The invention described in claim 10 is characterized in that the volume resistivity of each conductive recording medium is approximately the same. Therefore, the flow path of the current passing through the plurality of conductive recording media can be concentrated in the vicinity of the straight line connecting the individual electrode and the common electrode at the shortest distance.

Claim 11 of the present invention is directed to a recording method for recording a recorded image on a recording medium by thermal energy generated by the conductive recording medium when electric current is applied between the common electrode and the individual electrodes which are arranged so as to face each other on both surfaces of the conductive recording medium, Wherein a plurality of the conductive recording mediums are superimposed one upon the other and the individual electrodes contacting the superimposed conductive recording medium are formed of a plurality of electrically conductive films independent of each other. Therefore, it is possible to reduce the heat capacity and the conductivity by thinning the film thickness of the conductive film, so that the heat generated in the conductive recording medium can be prevented from flowing out to the recording head side through the individual electrodes, It is possible to prevent the recording density from lowering.

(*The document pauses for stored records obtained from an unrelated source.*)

import Summits.Ventures.PercRepro.RankLevelSetBiIndepAbsorbPaving

/-! # RankLevelSetBiIndepAbsorbPavingStable — EVERY PAVING MATROID SATISFIES (STABLE) AND THE PARALLEL-PAIR
ONE-CIRCUIT BALANCE (night-1 g32; dossier §44.6)

The contraction `M ／ {y}` of a paving matroid by a non-loop is paving (a set of fewer than `rank − 1` elements
avoiding `y` becomes, with `y`, a set of fewer than `rank` elements; **`paving_contract`**), so it satisfies Mono
(g25's `biIndepMono_of_paving`), and `RankLevelSetBiIndepAbsorbNormSkew` turns (ABS-norm) of `M`
(`absorbNormSkew_of_paving`) into g31's (STABLE) at every element (**`biIndepStable_of_paving`**) and into the
parallel-pair one-circuit balance `NormSkew (2·shift₁ D(M ／ {y}) + b^y) #E` at every non-loop
(**`parallel_balance_of_paving`**) — the first proved class of both. Every declaration has a docstring; imports: the
cell's own modules and Mathlib only. Axioms: standard. -/

namespace PercRepro

open Set Matroid

variable {α : Type} (M : Matroid α) [M.Finite]

omit [M.Finite] in
/-- **The contraction of a paving matroid by a non-loop is paving**: `rank (M ／ {y}) = rank M − 1`, and a set `I`
avoiding `y` with `#I < rank M − 1` has `#(insert y I) < rank M`, so `insert y I` is independent in `M`. -/
theorem paving_contract (h : Paving M) {y : α} (hy : M.IsNonloop y) : Paving (M.contract {y}) := by
  intro I hI hlt
  obtain ⟨B', hB'⟩ := (M.contract {y}).exists_isBase
  have hBase : M.IsBase (B' ∪ {y}) ∧ Disjoint B' {y} := (hy.indep.contract_isBase_iff).mp hB'
  have hyB' : y ∉ B' := fun hyB => (Set.disjoint_right.mp hBase.2 (Set.mem_singleton y)) hyB
  have hrank : M.eRank = (M.contract {y}).eRank + 1 := by
    rw [← hBase.1.encard_eq_eRank, ← hB'.encard_eq_eRank, Set.union_singleton,
      Set.encard_insert_of_notMem hyB']
  rw [Matroid.contract_ground] at hI
  have hyI : y ∉ I := fun hyI => (hI hyI).2 rfl
  rw [hy.contractElem_indep_iff]
  refine ⟨hyI, h _ (Set.insert_subset hy.mem_ground (hI.trans Set.sdiff_subset)) ?_⟩
  rw [Set.encard_insert_of_notMem hyI, hrank]
  exact (ENat.add_lt_add_iff_right (by simp)).mpr hlt

/-- **EVERY PAVING MATROID SATISFIES (STABLE)** at every element (loops vacuously). -/
theorem biIndepStable_of_paving (h : Paving M) : BiIndepStable M := by
  intro y hy
  by_cases hind : M.Indep {y}
  · have hy' : M.IsNonloop y := Matroid.indep_singleton.mp hind
    haveI : (M.contract {y}).Finite :=
      ⟨M.ground_finite.subset (by rw [Matroid.contract_ground]; exact Set.sdiff_subset)⟩
    exact stableCount_normSkew M hy' (absorbNormSkew_of_paving M h y hy)
      (biIndepMono_of_paving _ (paving_contract M h hy'))
  · exact SkewConv.normSkew_congr (SkewConv.normSkew_zero _) fun k _ =>
      (stableCount_eq_zero_of_loop M hind k).symm

/-- **THE PARALLEL-PAIR ONE-CIRCUIT BALANCE HOLDS ON EVERY PAVING MATROID** at every non-loop `y`:
`NormSkew (2·shift₁ D(M ／ {y}) + b^y) #E`. -/
theorem parallel_balance_of_paving (h : Paving M) {y : α} (hy : M.IsNonloop y) :
    haveI : (M.contract {y}).Finite :=
      ⟨M.ground_finite.subset (by rw [Matroid.contract_ground]; exact Set.sdiff_subset)⟩
    SkewConv.NormSkew
      (fun k => 2 * SkewConv.shiftSeq (biIndepCount (M.contract {y})) 1 k + yAvoidCount M y k) M.E.ncard := by
  haveI : (M.contract {y}).Finite :=
    ⟨M.ground_finite.subset (by rw [Matroid.contract_ground]; exact Set.sdiff_subset)⟩
  exact parallel_balance_of_absorbNormSkew M hy (absorbNormSkew_of_paving M h y hy.mem_ground)
    (biIndepMono_of_paving _ (paving_contract M h hy))

end PercRepro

Claim 12 of the present invention relates to an electrophotographic image forming apparatus for forming an electrostatic latent image on a surface of a conductive recording medium when electric current is applied between an individual electrode and a common electrode which are arranged so as to face each other, Wherein a plurality of the conductive recording media are stacked one on top of another and a plurality of individual electrodes which are in contact with the stacked conductive recording medium are laminated on the surface of the metal support through an electrical and thermal insulation layer, . Accordingly, it is possible to suppress the heat generated in the conductive recording medium from flowing out to the recording head side through the individual electrodes as the conductive film is made thinner by lowering the heat capacity and the thermal conductivity, and the recording density of the conductive recording medium It is possible to prevent deterioration.

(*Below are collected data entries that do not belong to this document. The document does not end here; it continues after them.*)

import Literature.Probability.RandomPlanarGeometry.SAWPulledLargeForceExpansionZdNineStepCellsSq
import Literature.Probability.RandomPlanarGeometry.SAWPulledLargeForceExpansionZdNineStepCellsHx
import Literature.Probability.RandomPlanarGeometry.SAWPulledLargeForceExpansionZdNineStepCellsOct
import Literature.Probability.RandomPlanarGeometry.SAWIrreducibleBridgeSpanOne
import Literature.Probability.RandomPlanarGeometry.SAWPulledLargeForceExpansionZdEightStep
import Literature.Probability.RandomPlanarGeometry.SAWCountStepWords
import HarnessLib

/-!
# The pulled self-avoiding walk on `ℤ^{d+1}` at large force: the cost-eight irreducible bridges of length nine
# (`N_{8,9} = c₈(ℤ^d) = 256d⁸ − 896d⁷ + 1024d⁶ − 416d⁵ + 320d⁴ + 424d³ − 2124d² + 1414d` in every dimension)

Topic `Literature/Probability/RandomPlanarGeometry` («ZD-NINE-STEP»).  By `SAWIrreducibleBridgeSpanOne` the cost-`c` irreducible bridges of length
`c + 1` on `ℤ^{d+1}` are the `c`-step self-avoiding walks of `ℤ^d` (`costCoeffZd_self_succ : N_{c,c+1} = count d c`), and by `SAWCountStepWords`
those are counted by the self-avoiding STEP WORDS (`card_sawWords_eq_count`).  This file counts the self-avoiding words of length 8 by their last
letter: a word `(u, x)` is self-avoiding iff `u` is (`SAW7 u`, the twelve even blocks of `…ZdWordTypesSeven`) and the new letter `x` closes none of
the four even tails — it is not the reversal of `u₆` and does not close a square, a hexagon or an octagon; for a self-avoiding `u` these four
events are disjoint, the first always has one `x`, and the others have one `x` exactly when the last three / five / seven letters of `u` sum to a
unit vector (`UnitTail3/5/7 u`).  Hence ★ `card_sawWords_eight_add`:
`#sawWords d 8 + #SAW7 + #Sq + #Hx + #Oct = 2d · #SAW7`, and with `#SAW7 = count d 7` (`isSAW_iff_saw7`; the tree's `c₇(ℤ^d)` of `…ZdEightStep`) and the three closer censuses of the cells files
(`card_sq7`, `card_hx7`, `card_oct7`) ★★ `count_eight_add` / `count_eight`: `c₈(ℤ^d) = 256d⁸ − 896d⁷ + 1024d⁶ − 416d⁵ + 320d⁴ + 424d³ − 2124d² + 1414d` for every `d`
(lane values `d = 1, 2, 3`: `2`, `5 916`, `387 966`) and ★★ `costCoeffZd_eight_nine`: `N_{8,9}(ℤ^{d+1}) = c₈(ℤ^d)`.  (The companion cells file `…ZdNineStepCellsSaw` re-derives `c₇(ℤ^d)` itself by axis types: `card_saw7`.)
Generic lemmas: `twoStepV_eq_cons`, `wordPos_eq_add_sum`, ★ `isSAW_iff_blocks` (a step word is self-avoiding iff no block of steps sums to zero),
`bsumW_ne_zero_of_odd` (odd blocks never vanish: parity), ★ `isSAW_iff_even_blocks`, `exists_mem_eq_of_sum_eq_twoStepV` (if unit steps sum to a unit
step then one of them is that step), ★ `exists_close_iff`.
Attribution: the number of `n`-step self-avoiding walks of `ℤ^d` as a polynomial in `d` is classical print (Fisher–Gaunt 1964; Clisby–Liang–Slade 2007;
`c₈(ℤ²) = 5 916`, `c₈(ℤ³) = 387 966` are entries of [MadrasSlade1993, Appendix C, Table C.1], cited as a locator only); the file takes no number from
print and claims no novelty for the polynomial — the lane's object is the cost census `N_{8,9}` of the large-force expansion and the closer
decomposition behind it (CONJECTURE (20) of FINDING-PULLED-LARGE-FORCE, now a theorem).  The definitions `bsumW`, `snocEquiv7` are this file's tool notions (not
notions in print).

Provenance: lane «pcv-sawmu», a-p3 g19 (2026-08-26).
-/

noncomputable section

open Finset
open scoped BigOperators
open Literature.Probability.LatticeModels
open Literature.Probability.RandomPlanarGeometry.SAW

namespace Literature.Probability.RandomPlanarGeometry.SAW.Zd

namespace WordTypes

variable {d : ℕ}

/-! ### Step words: self-avoidance is the non-vanishing of the block sums -/

/-- The block sum `Σ_{i ≤ p < j} v(w p)` of a word of any length (transverse embedding `twoStepV`). [cite: MadrasSlade1993, Definition 1.2.4] -/
def bsumW {n : ℕ} (w : Word n d) (i j : ℕ) : Site (d + 1) :=
  ∑ p ∈ Finset.univ.filter (fun p : Fin n => i ≤ p.val ∧ p.val < j), twoStepV d (w p)

/-- The transverse embedding of a letter is its step vector behind a zero height coordinate. [cite: MadrasSlade1993, Definition 1.2.4] -/
theorem twoStepV_eq_cons (s : Idx d) : twoStepV d s = Fin.cons 0 (Percolation.stepVec s) := by
  obtain ⟨j, b⟩ := s
  cases b
  · rw [twoStepV, Percolation.stepVec]
    simp only [Bool.false_eq_true, ↓reduceIte]
    rw [← Pi.single_neg, single_succ_eq_cons]
  · rw [twoStepV, Percolation.stepVec]
    simp only [↓reduceIte]
    rw [single_succ_eq_cons]

/-- `Fin.cons 0 0 = 0` in `Site (d+1)`. [cite: MadrasSlade1993, Definition 1.2.4] -/
theorem cons_zero_zero' : (Fin.cons (0 : ℤ) (0 : Site d) : Site (d + 1)) = 0 := by
  funext i
  refine Fin.cases ?_ (fun j => ?_) i
  · rfl
  · simp [Fin.cons_succ]

/-- Sums of transverse embeddings are the embedded sums. [cite: MadrasSlade1993, Definition 1.2.4] -/
theorem sum_twoStepV_eq_cons {ι : Type*} (S : Finset ι) (f : ι → Idx d) :
    ∑ p ∈ S, twoStepV d (f p) = Fin.cons 0 (∑ p ∈ S, Percolation.stepVec (f p)) := by
  classical
  induction S using Finset.induction_on with
  | empty => simp only [Finset.sum_empty]; exact cons_zero_zero'.symm
  | insert a S ha ih => rw [Finset.sum_insert ha, Finset.sum_insert ha, ih, twoStepV_eq_cons, cons_add_cons, zero_add]

/-- A transverse sum vanishes iff the sum of step vectors does. [cite: MadrasSlade1993, Definition 1.2.4] -/
theorem sum_twoStepV_eq_zero_iff_stepVec {ι : Type*} (S : Finset ι) (f : ι → Idx d) :
    ∑ p ∈ S, twoStepV d (f p) = 0 ↔ ∑ p ∈ S, Percolation.stepVec (f p) = 0 := by
  rw [sum_twoStepV_eq_cons]
  constructor
  · intro h
    have := congrArg Fin.tail h
    rw [Fin.tail_cons] at this
    exact this
  · intro h
    rw [h]
    exact cons_zero_zero'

Claim 13 of the present invention relates to an electrophotographic image forming apparatus in which when electric current is applied between an individual electrode and a common electrode which are arranged so as to face each other on both sides of a conductive recording medium in contact with each other, Wherein a plurality of the conductive recording media are stacked one on top of the other and the individual electrodes which are in contact with the superimposed conductive recording medium are laminated on the surface of a support having electric insulation and heat insulating property, Respectively. Therefore, by reducing the thickness of the conductive film and lowering the heat capacity and the thermal conductivity, it is possible to prevent the heat generated in the conductive recording medium from flowing out to the recording head side, and to prevent the recording density of the conductive recording medium in contact with the recording head from lowering .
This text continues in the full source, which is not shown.